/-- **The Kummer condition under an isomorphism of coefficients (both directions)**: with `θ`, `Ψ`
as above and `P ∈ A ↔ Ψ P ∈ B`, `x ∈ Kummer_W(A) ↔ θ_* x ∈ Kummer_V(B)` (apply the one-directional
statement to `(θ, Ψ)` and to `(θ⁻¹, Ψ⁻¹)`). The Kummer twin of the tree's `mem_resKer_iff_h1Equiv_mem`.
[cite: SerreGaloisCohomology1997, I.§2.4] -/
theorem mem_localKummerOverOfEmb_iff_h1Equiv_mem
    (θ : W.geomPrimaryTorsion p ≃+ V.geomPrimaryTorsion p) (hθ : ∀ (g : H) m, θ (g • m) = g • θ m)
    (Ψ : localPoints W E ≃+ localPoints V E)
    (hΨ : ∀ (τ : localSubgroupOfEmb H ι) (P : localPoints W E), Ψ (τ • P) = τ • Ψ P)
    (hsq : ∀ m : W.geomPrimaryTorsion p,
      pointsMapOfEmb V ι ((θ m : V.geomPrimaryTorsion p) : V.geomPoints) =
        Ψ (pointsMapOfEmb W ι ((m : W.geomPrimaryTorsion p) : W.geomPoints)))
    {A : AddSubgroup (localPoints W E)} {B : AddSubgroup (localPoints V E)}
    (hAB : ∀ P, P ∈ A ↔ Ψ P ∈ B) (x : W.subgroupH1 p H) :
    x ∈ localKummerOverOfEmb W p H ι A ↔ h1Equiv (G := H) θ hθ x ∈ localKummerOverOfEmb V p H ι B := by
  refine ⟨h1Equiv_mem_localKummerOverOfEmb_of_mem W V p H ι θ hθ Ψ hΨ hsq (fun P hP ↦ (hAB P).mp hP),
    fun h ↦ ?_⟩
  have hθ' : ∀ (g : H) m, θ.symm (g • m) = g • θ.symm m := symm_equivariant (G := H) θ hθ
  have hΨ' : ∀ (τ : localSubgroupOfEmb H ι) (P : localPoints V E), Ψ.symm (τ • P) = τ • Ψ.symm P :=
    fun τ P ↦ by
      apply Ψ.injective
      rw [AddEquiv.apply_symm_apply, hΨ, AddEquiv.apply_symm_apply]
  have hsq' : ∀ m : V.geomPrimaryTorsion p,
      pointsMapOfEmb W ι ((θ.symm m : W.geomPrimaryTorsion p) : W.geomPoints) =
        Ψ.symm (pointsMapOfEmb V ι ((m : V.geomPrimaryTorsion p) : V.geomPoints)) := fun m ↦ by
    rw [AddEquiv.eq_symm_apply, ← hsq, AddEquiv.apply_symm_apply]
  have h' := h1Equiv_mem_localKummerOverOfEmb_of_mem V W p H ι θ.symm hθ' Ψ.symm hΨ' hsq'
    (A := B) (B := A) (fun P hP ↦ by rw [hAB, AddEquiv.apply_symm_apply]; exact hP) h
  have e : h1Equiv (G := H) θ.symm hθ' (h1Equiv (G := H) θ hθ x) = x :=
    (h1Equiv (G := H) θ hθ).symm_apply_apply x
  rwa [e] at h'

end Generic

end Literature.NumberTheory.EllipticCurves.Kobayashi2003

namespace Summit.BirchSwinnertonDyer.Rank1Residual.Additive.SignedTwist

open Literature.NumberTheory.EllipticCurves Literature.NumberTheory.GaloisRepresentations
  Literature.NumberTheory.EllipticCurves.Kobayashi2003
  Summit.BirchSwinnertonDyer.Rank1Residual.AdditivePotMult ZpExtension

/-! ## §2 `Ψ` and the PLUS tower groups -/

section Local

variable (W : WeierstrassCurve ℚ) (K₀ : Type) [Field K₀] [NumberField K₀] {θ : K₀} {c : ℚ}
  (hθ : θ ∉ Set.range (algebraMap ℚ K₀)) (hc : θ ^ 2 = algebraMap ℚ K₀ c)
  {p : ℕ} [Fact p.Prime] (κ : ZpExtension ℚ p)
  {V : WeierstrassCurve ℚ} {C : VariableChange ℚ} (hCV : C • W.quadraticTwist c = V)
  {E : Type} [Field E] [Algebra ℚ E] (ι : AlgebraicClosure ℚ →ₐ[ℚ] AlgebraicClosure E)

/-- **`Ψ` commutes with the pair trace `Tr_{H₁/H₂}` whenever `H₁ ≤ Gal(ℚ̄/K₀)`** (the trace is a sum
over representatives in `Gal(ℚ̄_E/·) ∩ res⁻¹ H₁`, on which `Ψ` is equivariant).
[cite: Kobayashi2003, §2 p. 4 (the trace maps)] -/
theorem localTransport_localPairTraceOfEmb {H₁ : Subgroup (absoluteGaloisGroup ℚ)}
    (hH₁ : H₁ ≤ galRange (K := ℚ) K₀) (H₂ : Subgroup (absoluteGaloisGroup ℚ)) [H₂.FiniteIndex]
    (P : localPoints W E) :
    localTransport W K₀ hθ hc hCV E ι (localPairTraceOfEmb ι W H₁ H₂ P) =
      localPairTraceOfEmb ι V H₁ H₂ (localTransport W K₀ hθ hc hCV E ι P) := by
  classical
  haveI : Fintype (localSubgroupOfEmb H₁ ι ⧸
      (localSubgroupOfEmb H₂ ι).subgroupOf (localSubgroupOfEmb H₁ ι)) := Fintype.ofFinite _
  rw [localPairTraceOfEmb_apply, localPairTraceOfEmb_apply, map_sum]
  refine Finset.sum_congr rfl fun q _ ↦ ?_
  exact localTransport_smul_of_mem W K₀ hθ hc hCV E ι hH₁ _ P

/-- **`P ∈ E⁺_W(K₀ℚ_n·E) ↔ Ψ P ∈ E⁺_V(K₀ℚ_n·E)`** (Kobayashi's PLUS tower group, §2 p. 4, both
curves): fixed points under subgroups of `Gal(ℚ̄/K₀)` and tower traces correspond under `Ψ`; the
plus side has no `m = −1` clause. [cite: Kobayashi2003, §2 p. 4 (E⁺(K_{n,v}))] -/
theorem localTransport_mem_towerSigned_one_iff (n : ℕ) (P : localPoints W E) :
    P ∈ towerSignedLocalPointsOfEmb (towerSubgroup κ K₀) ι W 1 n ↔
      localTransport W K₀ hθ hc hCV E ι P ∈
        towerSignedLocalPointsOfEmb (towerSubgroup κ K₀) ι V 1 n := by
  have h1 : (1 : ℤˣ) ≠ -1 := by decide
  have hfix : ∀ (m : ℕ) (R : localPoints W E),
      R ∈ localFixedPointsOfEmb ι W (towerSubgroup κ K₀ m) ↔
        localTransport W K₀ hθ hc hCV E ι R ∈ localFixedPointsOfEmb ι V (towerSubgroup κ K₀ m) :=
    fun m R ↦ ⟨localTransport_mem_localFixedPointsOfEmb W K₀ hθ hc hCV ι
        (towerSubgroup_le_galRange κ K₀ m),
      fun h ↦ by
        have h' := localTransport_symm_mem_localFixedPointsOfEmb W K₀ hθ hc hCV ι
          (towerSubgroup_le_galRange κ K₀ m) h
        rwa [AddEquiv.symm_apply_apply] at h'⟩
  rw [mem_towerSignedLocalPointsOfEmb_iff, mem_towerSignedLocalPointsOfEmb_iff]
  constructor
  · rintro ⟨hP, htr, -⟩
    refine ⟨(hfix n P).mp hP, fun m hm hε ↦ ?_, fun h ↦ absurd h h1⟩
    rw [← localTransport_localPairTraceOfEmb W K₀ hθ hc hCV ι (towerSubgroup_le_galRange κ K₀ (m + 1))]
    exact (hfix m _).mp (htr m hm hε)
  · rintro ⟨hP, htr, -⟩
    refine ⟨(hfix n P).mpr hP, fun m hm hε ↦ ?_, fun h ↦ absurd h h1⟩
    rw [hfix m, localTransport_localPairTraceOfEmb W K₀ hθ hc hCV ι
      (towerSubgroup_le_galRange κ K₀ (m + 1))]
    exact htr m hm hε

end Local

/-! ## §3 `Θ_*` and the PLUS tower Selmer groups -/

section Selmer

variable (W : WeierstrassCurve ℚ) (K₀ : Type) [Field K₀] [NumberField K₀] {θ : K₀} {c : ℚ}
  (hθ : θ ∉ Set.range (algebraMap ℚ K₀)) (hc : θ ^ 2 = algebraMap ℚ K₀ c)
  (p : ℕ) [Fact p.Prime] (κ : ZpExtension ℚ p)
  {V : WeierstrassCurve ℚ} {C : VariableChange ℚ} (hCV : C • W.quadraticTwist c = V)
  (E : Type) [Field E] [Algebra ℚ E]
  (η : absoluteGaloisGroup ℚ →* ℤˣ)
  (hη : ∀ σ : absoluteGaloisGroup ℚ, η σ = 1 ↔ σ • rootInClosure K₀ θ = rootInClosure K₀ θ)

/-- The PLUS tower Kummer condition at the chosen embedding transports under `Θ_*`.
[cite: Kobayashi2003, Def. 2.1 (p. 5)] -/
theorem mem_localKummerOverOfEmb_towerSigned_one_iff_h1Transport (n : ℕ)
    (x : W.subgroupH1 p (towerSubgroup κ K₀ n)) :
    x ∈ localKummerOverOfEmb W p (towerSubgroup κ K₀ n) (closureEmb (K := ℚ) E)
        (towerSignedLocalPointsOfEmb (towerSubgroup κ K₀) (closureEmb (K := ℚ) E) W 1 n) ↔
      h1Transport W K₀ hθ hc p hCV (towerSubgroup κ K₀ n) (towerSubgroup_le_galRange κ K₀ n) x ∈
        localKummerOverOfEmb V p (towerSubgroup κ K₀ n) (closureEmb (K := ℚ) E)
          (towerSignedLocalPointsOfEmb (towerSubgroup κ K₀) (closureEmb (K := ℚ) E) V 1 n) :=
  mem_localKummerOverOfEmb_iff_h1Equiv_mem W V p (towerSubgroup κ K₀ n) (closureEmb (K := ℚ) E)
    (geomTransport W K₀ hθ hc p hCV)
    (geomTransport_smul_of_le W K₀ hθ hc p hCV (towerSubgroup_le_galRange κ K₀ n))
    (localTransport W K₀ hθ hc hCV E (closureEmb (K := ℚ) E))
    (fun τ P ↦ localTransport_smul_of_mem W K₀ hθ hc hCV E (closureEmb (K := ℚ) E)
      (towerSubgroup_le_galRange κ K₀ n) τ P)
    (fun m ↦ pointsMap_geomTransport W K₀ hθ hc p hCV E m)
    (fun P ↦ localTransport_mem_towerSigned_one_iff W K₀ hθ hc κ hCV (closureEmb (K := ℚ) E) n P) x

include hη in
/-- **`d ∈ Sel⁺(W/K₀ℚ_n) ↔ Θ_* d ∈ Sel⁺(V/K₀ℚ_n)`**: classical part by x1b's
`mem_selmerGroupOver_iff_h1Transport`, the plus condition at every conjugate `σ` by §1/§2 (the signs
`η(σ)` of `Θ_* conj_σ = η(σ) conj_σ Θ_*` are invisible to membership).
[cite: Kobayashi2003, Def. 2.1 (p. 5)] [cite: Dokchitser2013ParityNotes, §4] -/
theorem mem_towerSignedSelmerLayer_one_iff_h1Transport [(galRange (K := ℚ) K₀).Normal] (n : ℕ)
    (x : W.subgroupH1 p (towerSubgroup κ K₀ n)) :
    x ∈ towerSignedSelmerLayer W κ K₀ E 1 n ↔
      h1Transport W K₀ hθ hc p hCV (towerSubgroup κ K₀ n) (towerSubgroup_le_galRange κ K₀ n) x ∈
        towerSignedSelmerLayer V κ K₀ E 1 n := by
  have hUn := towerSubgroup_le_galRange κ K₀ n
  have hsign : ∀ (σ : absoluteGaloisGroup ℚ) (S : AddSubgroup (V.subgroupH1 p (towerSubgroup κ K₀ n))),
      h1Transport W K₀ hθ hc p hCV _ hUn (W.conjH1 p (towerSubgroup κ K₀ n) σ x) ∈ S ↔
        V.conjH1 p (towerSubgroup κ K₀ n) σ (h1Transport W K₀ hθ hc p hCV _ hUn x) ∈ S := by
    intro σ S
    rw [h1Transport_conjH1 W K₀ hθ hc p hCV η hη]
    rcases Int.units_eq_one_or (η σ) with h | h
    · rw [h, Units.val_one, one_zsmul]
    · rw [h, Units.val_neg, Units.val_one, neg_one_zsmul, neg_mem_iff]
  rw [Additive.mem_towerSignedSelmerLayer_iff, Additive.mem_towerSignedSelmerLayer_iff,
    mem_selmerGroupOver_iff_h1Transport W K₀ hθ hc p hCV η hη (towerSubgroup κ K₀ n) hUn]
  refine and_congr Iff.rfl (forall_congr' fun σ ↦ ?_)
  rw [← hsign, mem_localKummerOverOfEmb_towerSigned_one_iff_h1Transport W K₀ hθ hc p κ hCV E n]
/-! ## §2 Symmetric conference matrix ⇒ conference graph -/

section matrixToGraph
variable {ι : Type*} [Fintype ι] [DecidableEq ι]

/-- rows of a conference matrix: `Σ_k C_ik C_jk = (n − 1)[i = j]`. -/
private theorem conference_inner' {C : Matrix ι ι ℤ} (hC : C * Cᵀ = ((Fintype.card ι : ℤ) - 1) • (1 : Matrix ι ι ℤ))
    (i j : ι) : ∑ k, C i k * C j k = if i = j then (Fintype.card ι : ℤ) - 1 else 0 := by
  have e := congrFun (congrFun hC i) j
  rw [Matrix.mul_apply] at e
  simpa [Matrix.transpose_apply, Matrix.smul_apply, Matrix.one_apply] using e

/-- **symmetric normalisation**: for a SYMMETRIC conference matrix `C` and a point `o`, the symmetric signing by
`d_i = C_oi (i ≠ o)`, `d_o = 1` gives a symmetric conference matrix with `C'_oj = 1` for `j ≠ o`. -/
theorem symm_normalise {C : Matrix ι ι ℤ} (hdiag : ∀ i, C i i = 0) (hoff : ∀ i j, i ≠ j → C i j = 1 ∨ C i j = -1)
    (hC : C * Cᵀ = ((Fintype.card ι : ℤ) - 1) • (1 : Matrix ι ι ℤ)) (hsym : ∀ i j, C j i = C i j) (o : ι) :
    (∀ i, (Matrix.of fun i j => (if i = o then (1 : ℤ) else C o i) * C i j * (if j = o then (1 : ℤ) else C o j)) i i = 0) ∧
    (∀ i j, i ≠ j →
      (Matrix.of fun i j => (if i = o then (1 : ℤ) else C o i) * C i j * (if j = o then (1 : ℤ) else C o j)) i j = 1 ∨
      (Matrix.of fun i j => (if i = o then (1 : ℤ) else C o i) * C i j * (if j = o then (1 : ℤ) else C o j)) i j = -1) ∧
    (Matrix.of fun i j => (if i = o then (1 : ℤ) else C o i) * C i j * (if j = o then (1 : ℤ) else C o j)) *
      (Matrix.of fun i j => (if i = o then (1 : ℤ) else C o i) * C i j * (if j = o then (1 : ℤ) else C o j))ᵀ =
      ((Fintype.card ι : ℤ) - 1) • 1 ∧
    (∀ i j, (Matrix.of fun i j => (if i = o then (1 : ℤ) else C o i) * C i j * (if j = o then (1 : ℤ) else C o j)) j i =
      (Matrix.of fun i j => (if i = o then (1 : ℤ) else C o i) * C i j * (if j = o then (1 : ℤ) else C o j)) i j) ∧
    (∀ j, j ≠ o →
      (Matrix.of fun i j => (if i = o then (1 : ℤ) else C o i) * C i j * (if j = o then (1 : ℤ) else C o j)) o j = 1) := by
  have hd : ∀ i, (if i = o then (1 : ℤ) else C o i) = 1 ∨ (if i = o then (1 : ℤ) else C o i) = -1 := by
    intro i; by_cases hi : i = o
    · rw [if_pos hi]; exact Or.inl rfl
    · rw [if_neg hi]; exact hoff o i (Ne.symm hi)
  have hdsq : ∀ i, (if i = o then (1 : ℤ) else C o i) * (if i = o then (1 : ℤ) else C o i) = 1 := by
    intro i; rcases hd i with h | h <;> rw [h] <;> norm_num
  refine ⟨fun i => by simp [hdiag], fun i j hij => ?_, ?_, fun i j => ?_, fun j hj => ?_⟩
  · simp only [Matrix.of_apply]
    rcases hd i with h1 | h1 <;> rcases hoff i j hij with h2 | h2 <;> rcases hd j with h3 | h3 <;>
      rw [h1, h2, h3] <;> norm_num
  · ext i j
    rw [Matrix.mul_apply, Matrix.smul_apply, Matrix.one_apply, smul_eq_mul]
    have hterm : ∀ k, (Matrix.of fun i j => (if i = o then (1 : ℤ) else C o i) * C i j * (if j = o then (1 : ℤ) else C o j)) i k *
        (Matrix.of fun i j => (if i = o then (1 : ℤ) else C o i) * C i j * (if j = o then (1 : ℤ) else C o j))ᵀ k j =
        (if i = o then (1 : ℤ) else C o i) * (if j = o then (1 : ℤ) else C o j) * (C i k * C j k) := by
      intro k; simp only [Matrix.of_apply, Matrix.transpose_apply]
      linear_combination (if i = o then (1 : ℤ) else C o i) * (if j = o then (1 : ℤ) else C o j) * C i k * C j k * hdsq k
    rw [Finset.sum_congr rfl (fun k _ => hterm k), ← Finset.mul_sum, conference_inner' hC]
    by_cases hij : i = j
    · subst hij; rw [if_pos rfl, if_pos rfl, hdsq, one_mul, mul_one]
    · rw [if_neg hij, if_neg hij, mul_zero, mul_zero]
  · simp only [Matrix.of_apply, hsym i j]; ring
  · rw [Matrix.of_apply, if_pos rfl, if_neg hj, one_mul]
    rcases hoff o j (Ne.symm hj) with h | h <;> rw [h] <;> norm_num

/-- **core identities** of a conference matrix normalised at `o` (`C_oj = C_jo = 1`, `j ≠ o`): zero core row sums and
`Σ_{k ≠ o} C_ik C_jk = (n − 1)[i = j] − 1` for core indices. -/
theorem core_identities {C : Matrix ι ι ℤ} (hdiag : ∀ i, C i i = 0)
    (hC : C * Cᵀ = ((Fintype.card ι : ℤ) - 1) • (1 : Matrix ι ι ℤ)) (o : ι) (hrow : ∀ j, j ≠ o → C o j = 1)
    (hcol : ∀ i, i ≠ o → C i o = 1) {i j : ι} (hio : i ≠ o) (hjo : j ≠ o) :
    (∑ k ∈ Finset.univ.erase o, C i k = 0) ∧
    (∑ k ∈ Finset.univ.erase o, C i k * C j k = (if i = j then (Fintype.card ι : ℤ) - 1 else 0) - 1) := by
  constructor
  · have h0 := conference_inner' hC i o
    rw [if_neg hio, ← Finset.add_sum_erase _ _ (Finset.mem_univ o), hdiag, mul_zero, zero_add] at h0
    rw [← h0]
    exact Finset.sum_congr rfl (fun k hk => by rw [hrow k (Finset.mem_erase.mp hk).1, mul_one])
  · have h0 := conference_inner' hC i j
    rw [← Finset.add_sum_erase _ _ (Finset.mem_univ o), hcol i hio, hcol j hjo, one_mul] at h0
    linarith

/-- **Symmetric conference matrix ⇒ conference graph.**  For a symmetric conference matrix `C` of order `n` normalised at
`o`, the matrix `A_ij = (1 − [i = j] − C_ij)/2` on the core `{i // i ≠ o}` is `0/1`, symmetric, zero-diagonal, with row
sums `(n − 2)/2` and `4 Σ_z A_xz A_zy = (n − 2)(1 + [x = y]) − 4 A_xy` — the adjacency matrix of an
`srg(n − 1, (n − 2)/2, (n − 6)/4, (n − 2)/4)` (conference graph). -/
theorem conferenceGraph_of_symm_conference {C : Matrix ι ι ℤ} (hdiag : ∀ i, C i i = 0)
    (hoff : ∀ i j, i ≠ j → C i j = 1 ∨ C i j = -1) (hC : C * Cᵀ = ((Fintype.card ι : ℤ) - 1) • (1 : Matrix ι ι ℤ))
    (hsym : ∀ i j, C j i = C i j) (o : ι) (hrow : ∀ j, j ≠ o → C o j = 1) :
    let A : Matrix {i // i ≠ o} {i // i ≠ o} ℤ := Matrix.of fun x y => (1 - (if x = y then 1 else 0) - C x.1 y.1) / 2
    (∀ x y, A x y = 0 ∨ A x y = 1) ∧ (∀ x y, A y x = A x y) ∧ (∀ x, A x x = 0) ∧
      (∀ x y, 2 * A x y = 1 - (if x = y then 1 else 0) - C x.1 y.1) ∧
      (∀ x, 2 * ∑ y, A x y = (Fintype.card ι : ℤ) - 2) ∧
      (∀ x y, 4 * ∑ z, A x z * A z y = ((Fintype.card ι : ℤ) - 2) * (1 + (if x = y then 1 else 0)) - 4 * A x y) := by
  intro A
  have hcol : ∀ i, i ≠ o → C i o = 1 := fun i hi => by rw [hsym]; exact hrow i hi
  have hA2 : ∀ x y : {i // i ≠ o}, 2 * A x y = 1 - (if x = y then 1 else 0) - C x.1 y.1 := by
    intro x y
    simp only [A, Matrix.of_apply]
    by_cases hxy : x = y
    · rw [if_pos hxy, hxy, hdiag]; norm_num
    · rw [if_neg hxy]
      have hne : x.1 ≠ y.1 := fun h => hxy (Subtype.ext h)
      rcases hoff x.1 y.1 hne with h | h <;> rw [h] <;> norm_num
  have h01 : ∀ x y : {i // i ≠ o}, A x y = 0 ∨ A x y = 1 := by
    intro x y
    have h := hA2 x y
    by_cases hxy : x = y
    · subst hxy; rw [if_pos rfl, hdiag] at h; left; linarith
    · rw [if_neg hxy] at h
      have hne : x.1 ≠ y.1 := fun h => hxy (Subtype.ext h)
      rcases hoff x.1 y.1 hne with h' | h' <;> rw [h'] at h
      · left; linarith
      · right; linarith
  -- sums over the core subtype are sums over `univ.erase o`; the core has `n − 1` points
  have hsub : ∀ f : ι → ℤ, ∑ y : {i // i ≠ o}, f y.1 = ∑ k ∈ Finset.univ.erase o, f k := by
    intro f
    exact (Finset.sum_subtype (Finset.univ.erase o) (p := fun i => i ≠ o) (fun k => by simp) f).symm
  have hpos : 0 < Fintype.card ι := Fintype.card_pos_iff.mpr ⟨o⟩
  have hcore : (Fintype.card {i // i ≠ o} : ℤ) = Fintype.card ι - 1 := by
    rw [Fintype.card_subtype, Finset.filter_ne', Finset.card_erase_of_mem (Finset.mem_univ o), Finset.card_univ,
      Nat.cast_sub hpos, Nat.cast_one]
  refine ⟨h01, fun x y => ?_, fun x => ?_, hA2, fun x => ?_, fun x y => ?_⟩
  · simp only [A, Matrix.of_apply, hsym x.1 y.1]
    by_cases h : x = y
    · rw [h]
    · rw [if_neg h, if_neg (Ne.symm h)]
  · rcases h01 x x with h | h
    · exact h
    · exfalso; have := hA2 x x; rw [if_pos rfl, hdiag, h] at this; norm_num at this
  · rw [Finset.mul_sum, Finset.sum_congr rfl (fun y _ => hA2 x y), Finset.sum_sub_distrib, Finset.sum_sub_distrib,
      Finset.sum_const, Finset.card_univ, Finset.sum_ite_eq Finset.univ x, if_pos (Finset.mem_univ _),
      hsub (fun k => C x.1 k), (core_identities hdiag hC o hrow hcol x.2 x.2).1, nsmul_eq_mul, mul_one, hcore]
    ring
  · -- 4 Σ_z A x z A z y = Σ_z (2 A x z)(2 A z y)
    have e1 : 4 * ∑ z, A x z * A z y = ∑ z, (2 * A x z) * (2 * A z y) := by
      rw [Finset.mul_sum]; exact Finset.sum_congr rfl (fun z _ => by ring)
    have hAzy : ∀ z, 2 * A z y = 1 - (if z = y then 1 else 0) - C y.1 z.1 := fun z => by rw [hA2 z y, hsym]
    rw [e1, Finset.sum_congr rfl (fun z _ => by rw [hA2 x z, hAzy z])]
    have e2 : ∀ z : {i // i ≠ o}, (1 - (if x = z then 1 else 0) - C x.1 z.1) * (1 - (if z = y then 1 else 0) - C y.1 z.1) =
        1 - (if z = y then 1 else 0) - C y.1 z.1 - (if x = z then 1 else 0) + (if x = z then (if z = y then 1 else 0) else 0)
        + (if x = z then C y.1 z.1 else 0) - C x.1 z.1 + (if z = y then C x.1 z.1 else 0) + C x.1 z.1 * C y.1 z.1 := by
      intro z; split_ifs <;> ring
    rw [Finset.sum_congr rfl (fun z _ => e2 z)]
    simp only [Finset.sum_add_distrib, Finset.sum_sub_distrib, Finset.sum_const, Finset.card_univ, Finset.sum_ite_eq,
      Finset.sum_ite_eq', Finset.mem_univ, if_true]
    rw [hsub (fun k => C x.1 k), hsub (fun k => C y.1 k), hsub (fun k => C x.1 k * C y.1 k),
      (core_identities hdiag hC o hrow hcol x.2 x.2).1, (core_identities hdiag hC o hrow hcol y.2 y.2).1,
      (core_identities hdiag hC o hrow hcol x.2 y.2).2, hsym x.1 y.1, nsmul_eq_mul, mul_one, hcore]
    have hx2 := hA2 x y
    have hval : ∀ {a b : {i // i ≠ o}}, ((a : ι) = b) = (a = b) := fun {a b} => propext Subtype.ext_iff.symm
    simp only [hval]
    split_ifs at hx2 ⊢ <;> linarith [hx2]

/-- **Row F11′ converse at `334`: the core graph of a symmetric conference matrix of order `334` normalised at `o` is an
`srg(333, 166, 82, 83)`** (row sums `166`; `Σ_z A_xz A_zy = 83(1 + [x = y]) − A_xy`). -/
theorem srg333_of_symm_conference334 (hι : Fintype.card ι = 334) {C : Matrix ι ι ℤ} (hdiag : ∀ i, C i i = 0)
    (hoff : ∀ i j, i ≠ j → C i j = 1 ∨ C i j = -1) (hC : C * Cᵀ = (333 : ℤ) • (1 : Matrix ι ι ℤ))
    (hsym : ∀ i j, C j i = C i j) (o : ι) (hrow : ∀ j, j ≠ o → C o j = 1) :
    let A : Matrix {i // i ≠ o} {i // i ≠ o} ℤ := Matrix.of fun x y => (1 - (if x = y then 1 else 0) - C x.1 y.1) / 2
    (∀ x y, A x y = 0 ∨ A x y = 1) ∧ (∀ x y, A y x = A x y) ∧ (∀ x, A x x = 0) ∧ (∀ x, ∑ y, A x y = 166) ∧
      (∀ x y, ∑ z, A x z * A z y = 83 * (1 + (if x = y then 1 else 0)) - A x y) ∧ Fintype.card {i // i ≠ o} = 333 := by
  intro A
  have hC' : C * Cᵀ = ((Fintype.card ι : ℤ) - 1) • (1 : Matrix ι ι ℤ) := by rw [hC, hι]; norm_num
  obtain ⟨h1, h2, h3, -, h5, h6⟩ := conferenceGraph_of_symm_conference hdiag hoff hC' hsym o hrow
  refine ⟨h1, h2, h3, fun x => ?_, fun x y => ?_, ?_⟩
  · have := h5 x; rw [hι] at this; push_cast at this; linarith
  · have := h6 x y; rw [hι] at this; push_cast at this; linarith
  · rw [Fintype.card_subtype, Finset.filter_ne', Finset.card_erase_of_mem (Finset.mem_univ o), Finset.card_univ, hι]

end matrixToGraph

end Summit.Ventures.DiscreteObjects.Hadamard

◇ ◇ ◇

- [To do]:
Scan the data above, find each line with "NumberTheory", and copy it.

- [Response below]:
end Literature.NumberTheory.EllipticCurves.Kobayashi2003
open Literature.NumberTheory.EllipticCurves Literature.NumberTheory.GaloisRepresentations
  Literature.NumberTheory.EllipticCurves.Kobayashi2003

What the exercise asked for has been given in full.